Work to be completed:
Once you reach the line that holds "have e4 : ∫⁻" in the listing below, output it and every line after it through the line that holds "rw [lintegral_const_mul _", word for word.

Data for review:
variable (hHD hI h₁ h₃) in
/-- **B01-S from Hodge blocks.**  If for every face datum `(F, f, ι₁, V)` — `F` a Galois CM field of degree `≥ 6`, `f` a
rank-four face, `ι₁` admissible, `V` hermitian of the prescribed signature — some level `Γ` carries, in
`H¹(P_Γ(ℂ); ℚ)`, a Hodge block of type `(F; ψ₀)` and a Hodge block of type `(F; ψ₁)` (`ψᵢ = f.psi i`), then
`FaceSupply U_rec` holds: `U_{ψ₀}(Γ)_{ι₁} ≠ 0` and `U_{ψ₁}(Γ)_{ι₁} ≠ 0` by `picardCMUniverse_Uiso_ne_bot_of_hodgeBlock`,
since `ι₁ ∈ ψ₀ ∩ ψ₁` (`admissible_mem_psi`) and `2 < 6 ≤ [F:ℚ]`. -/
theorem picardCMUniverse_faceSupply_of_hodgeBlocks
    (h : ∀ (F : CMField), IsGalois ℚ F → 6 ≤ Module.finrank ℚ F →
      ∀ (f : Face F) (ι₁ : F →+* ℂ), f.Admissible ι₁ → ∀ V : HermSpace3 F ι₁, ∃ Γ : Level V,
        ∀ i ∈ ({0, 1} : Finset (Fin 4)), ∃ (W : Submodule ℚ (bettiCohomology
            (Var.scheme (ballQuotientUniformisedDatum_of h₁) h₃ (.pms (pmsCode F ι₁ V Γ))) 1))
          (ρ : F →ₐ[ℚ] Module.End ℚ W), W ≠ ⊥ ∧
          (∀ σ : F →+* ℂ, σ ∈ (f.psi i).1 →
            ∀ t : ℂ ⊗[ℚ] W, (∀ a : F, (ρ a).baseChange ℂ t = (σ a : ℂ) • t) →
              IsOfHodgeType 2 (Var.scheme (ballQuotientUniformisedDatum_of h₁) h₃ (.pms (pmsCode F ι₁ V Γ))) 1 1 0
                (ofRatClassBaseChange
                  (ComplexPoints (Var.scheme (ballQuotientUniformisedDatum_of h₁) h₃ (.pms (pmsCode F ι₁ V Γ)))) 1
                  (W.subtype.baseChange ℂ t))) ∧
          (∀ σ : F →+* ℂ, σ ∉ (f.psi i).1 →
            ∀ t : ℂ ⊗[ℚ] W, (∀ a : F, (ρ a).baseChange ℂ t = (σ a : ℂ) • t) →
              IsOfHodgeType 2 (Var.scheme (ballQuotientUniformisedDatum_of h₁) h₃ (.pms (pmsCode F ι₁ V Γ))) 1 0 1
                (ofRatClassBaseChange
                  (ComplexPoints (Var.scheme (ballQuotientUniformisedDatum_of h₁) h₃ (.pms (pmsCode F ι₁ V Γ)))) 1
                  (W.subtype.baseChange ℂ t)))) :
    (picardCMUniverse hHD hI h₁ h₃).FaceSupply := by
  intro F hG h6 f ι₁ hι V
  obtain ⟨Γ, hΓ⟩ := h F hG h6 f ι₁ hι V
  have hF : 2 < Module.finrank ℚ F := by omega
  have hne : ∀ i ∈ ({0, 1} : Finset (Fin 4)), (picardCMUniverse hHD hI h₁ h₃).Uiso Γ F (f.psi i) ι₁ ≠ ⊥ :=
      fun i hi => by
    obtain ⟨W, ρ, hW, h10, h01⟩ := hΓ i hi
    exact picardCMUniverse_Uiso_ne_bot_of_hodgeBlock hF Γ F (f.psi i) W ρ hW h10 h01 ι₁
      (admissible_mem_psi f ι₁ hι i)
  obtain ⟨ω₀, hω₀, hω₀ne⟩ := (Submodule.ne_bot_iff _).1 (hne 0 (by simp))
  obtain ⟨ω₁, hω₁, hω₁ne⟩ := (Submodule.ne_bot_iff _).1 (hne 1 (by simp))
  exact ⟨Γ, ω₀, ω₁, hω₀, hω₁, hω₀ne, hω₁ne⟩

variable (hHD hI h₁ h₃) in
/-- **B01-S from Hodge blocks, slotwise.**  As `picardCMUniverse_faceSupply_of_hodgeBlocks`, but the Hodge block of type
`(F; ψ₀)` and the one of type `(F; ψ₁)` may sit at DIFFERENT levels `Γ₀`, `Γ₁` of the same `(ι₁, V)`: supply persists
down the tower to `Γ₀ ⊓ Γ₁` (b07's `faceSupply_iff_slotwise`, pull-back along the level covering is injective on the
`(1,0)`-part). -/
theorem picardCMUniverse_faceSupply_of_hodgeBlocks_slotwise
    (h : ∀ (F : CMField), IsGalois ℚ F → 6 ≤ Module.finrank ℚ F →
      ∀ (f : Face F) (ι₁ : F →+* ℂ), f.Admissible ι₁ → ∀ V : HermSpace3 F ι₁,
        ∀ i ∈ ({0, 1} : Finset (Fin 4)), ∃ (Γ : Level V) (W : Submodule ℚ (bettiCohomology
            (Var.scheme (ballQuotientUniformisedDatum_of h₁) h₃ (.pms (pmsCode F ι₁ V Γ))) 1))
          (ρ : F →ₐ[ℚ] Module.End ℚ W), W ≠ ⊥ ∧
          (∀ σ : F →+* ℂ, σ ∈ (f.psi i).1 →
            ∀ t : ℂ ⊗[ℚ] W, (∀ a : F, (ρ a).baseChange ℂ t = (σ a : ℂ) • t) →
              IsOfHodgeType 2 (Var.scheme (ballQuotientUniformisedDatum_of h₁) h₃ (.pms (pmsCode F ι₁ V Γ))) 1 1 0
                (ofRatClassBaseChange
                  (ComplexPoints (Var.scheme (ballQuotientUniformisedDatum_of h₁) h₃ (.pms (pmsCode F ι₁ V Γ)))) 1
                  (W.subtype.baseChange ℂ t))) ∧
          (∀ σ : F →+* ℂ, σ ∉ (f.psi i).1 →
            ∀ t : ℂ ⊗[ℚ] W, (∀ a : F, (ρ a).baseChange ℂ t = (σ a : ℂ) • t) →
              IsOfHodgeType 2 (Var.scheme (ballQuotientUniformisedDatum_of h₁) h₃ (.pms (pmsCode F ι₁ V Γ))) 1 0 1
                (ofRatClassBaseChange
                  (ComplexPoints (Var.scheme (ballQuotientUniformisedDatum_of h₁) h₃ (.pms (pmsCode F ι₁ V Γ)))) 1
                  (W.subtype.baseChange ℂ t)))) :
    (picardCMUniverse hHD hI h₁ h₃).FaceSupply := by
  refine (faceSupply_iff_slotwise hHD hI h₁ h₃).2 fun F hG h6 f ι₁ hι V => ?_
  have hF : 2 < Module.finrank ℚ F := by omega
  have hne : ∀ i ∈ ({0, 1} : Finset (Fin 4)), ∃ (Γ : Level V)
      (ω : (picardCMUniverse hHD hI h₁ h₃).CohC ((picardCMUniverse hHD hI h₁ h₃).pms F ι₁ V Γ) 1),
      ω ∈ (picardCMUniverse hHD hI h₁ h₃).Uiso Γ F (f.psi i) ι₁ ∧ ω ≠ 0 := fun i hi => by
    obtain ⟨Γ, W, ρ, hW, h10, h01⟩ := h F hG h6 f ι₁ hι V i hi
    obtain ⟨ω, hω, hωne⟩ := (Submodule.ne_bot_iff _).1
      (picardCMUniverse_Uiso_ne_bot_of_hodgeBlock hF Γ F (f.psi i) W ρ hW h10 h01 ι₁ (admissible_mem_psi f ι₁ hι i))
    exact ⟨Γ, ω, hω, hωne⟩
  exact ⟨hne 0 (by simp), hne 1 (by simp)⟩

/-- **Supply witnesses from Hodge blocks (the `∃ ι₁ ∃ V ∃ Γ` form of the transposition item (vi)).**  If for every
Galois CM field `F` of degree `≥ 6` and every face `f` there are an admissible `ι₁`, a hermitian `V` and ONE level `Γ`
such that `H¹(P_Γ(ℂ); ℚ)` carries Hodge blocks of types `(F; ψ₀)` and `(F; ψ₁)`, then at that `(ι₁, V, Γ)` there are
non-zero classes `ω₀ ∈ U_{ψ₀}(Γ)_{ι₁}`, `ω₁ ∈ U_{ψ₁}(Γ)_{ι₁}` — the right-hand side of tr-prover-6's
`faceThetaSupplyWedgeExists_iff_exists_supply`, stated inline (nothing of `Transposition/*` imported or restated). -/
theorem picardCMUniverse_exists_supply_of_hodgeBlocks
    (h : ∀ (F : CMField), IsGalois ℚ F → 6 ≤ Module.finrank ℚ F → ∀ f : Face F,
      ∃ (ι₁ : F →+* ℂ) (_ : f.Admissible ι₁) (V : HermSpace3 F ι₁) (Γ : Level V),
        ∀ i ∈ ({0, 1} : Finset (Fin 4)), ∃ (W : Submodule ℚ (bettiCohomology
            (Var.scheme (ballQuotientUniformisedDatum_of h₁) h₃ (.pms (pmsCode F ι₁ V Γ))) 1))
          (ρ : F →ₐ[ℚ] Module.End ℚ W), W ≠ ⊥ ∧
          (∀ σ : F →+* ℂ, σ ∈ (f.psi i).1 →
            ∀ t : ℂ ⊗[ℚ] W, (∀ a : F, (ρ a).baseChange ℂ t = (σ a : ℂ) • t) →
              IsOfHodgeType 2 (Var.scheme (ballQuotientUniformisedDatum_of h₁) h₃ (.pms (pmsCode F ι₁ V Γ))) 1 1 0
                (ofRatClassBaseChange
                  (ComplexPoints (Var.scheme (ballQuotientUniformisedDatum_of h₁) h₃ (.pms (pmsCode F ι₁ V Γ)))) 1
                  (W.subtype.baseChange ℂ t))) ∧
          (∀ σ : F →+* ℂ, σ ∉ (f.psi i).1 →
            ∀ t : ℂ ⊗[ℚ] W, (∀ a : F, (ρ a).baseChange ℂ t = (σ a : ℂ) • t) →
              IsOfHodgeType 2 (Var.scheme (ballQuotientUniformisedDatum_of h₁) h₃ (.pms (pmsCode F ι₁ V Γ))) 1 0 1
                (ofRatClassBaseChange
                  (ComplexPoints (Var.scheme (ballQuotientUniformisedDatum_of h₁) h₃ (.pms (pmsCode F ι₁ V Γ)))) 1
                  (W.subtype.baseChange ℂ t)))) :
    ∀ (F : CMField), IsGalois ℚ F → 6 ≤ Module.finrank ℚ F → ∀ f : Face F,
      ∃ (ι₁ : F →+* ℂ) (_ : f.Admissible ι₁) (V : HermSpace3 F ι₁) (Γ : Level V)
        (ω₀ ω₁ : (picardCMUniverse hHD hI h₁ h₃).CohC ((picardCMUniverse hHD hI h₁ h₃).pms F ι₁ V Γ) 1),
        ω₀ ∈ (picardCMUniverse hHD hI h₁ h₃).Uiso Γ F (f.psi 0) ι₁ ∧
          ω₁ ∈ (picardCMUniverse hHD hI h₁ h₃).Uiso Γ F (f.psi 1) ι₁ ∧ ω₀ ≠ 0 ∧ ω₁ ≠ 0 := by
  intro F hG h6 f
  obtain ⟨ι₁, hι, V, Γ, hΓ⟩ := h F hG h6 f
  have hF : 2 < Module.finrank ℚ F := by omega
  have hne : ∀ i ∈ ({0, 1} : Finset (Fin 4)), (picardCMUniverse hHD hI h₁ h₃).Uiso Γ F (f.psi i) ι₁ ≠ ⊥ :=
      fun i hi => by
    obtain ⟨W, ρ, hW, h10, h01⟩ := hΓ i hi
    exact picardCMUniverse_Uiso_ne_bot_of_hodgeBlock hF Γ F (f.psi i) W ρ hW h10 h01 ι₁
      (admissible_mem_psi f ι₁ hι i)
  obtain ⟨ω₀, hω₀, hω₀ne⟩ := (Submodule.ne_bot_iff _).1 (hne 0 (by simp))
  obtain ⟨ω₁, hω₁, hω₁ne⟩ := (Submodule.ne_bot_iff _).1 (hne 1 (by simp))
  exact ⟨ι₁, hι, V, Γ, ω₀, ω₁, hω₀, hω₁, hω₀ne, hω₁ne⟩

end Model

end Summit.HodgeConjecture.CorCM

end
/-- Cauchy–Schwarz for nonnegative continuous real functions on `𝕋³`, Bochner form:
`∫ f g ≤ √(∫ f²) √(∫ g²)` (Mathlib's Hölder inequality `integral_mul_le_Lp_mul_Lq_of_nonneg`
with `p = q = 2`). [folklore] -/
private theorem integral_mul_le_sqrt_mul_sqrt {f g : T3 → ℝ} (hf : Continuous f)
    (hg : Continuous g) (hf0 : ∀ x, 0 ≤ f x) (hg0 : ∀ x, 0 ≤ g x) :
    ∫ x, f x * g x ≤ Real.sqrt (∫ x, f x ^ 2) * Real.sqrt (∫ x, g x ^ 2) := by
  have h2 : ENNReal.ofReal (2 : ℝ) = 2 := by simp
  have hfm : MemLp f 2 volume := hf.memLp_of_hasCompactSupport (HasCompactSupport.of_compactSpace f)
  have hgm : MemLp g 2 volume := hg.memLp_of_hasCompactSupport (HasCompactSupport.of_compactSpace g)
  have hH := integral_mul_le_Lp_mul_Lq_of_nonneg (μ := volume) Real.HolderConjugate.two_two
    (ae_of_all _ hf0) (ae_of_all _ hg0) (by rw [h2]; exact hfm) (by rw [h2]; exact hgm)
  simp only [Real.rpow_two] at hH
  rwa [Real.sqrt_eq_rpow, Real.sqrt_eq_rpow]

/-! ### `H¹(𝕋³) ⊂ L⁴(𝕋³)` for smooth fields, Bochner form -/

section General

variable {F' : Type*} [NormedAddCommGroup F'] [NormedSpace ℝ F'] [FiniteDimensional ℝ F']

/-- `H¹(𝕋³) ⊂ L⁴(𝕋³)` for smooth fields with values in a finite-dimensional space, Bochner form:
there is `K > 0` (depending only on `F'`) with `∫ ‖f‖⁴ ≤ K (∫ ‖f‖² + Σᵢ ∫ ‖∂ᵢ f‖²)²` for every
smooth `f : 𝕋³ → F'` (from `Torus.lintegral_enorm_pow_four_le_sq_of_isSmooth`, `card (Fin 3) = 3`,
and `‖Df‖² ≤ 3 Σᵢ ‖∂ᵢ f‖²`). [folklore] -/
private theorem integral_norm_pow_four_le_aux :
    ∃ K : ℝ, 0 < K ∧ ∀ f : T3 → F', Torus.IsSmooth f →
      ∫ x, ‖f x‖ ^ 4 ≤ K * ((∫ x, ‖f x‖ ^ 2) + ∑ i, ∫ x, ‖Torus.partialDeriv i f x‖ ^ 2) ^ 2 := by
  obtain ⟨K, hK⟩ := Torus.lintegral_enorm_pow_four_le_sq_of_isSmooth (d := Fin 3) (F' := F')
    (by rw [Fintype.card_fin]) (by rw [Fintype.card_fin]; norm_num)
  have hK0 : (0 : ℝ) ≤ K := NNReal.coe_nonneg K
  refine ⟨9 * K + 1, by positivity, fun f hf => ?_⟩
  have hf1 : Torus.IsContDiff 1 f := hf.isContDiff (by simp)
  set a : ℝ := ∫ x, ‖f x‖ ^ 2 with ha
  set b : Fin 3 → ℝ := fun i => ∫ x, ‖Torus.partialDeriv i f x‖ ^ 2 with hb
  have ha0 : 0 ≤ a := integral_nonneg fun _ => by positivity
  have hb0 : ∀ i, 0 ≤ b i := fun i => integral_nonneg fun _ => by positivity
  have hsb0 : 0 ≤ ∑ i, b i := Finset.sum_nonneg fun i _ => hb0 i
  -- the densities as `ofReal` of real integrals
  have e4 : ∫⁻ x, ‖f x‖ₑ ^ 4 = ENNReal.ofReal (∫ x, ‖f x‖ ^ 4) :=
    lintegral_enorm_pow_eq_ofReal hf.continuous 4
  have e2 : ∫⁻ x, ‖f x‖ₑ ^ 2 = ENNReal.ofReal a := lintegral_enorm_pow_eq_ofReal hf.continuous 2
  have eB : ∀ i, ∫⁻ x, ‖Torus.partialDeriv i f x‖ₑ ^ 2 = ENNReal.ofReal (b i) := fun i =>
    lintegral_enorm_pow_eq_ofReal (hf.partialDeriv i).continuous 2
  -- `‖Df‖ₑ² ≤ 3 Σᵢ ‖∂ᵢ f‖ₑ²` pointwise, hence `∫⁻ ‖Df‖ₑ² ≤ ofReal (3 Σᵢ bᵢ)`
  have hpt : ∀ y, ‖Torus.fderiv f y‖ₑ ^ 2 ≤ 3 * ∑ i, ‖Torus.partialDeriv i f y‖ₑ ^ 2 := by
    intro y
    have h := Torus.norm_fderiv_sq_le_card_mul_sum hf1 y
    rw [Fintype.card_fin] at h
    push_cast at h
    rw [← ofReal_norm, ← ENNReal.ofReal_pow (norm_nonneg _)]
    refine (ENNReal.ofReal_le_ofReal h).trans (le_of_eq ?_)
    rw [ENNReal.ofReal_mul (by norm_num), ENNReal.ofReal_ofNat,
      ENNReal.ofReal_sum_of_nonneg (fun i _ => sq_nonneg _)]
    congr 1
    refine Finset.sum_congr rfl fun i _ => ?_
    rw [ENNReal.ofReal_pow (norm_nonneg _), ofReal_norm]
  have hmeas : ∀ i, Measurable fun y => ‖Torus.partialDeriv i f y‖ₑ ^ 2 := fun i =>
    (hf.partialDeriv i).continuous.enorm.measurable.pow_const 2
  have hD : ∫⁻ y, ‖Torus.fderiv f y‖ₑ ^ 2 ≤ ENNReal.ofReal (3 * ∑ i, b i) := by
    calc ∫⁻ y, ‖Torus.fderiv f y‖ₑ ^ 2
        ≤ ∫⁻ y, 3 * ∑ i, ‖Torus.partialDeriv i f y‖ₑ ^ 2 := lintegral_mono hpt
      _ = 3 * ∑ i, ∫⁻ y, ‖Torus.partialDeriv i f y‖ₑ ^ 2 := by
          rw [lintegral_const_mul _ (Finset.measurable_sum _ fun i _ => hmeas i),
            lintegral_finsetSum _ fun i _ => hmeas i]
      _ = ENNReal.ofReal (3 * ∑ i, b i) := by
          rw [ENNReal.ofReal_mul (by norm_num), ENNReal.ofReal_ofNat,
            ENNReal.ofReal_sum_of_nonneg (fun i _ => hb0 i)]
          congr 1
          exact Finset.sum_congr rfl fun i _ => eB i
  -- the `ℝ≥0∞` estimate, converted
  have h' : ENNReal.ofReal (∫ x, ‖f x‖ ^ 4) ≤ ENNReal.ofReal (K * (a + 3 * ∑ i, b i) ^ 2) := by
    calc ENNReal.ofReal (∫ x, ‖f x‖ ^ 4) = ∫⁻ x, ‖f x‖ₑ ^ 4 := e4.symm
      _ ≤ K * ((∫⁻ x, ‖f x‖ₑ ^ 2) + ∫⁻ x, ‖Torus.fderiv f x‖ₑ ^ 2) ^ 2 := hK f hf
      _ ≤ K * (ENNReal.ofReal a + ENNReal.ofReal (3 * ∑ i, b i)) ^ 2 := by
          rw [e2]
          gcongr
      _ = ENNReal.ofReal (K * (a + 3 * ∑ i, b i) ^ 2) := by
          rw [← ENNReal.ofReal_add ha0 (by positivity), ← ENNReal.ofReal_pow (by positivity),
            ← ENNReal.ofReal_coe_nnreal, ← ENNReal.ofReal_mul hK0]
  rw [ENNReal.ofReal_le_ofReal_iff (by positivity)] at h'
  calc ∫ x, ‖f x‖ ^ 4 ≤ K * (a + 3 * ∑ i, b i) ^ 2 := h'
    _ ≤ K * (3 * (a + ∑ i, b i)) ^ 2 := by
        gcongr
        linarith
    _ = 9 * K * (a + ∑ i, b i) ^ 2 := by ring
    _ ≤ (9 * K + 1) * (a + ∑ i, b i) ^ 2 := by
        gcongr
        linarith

Exercise answer:
  have e4 : ∫⁻ x, ‖f x‖ₑ ^ 4 = ENNReal.ofReal (∫ x, ‖f x‖ ^ 4) :=
    lintegral_enorm_pow_eq_ofReal hf.continuous 4
  have e2 : ∫⁻ x, ‖f x‖ₑ ^ 2 = ENNReal.ofReal a := lintegral_enorm_pow_eq_ofReal hf.continuous 2
  have eB : ∀ i, ∫⁻ x, ‖Torus.partialDeriv i f x‖ₑ ^ 2 = ENNReal.ofReal (b i) := fun i =>
    lintegral_enorm_pow_eq_ofReal (hf.partialDeriv i).continuous 2
  -- `‖Df‖ₑ² ≤ 3 Σᵢ ‖∂ᵢ f‖ₑ²` pointwise, hence `∫⁻ ‖Df‖ₑ² ≤ ofReal (3 Σᵢ bᵢ)`
  have hpt : ∀ y, ‖Torus.fderiv f y‖ₑ ^ 2 ≤ 3 * ∑ i, ‖Torus.partialDeriv i f y‖ₑ ^ 2 := by
    intro y
    have h := Torus.norm_fderiv_sq_le_card_mul_sum hf1 y
    rw [Fintype.card_fin] at h
    push_cast at h
    rw [← ofReal_norm, ← ENNReal.ofReal_pow (norm_nonneg _)]
    refine (ENNReal.ofReal_le_ofReal h).trans (le_of_eq ?_)
    rw [ENNReal.ofReal_mul (by norm_num), ENNReal.ofReal_ofNat,
      ENNReal.ofReal_sum_of_nonneg (fun i _ => sq_nonneg _)]
    congr 1
    refine Finset.sum_congr rfl fun i _ => ?_
    rw [ENNReal.ofReal_pow (norm_nonneg _), ofReal_norm]
  have hmeas : ∀ i, Measurable fun y => ‖Torus.partialDeriv i f y‖ₑ ^ 2 := fun i =>
    (hf.partialDeriv i).continuous.enorm.measurable.pow_const 2
  have hD : ∫⁻ y, ‖Torus.fderiv f y‖ₑ ^ 2 ≤ ENNReal.ofReal (3 * ∑ i, b i) := by
    calc ∫⁻ y, ‖Torus.fderiv f y‖ₑ ^ 2
        ≤ ∫⁻ y, 3 * ∑ i, ‖Torus.partialDeriv i f y‖ₑ ^ 2 := lintegral_mono hpt
      _ = 3 * ∑ i, ∫⁻ y, ‖Torus.partialDeriv i f y‖ₑ ^ 2 := by
          rw [lintegral_const_mul _ (Finset.measurable_sum _ fun i _ => hmeas i),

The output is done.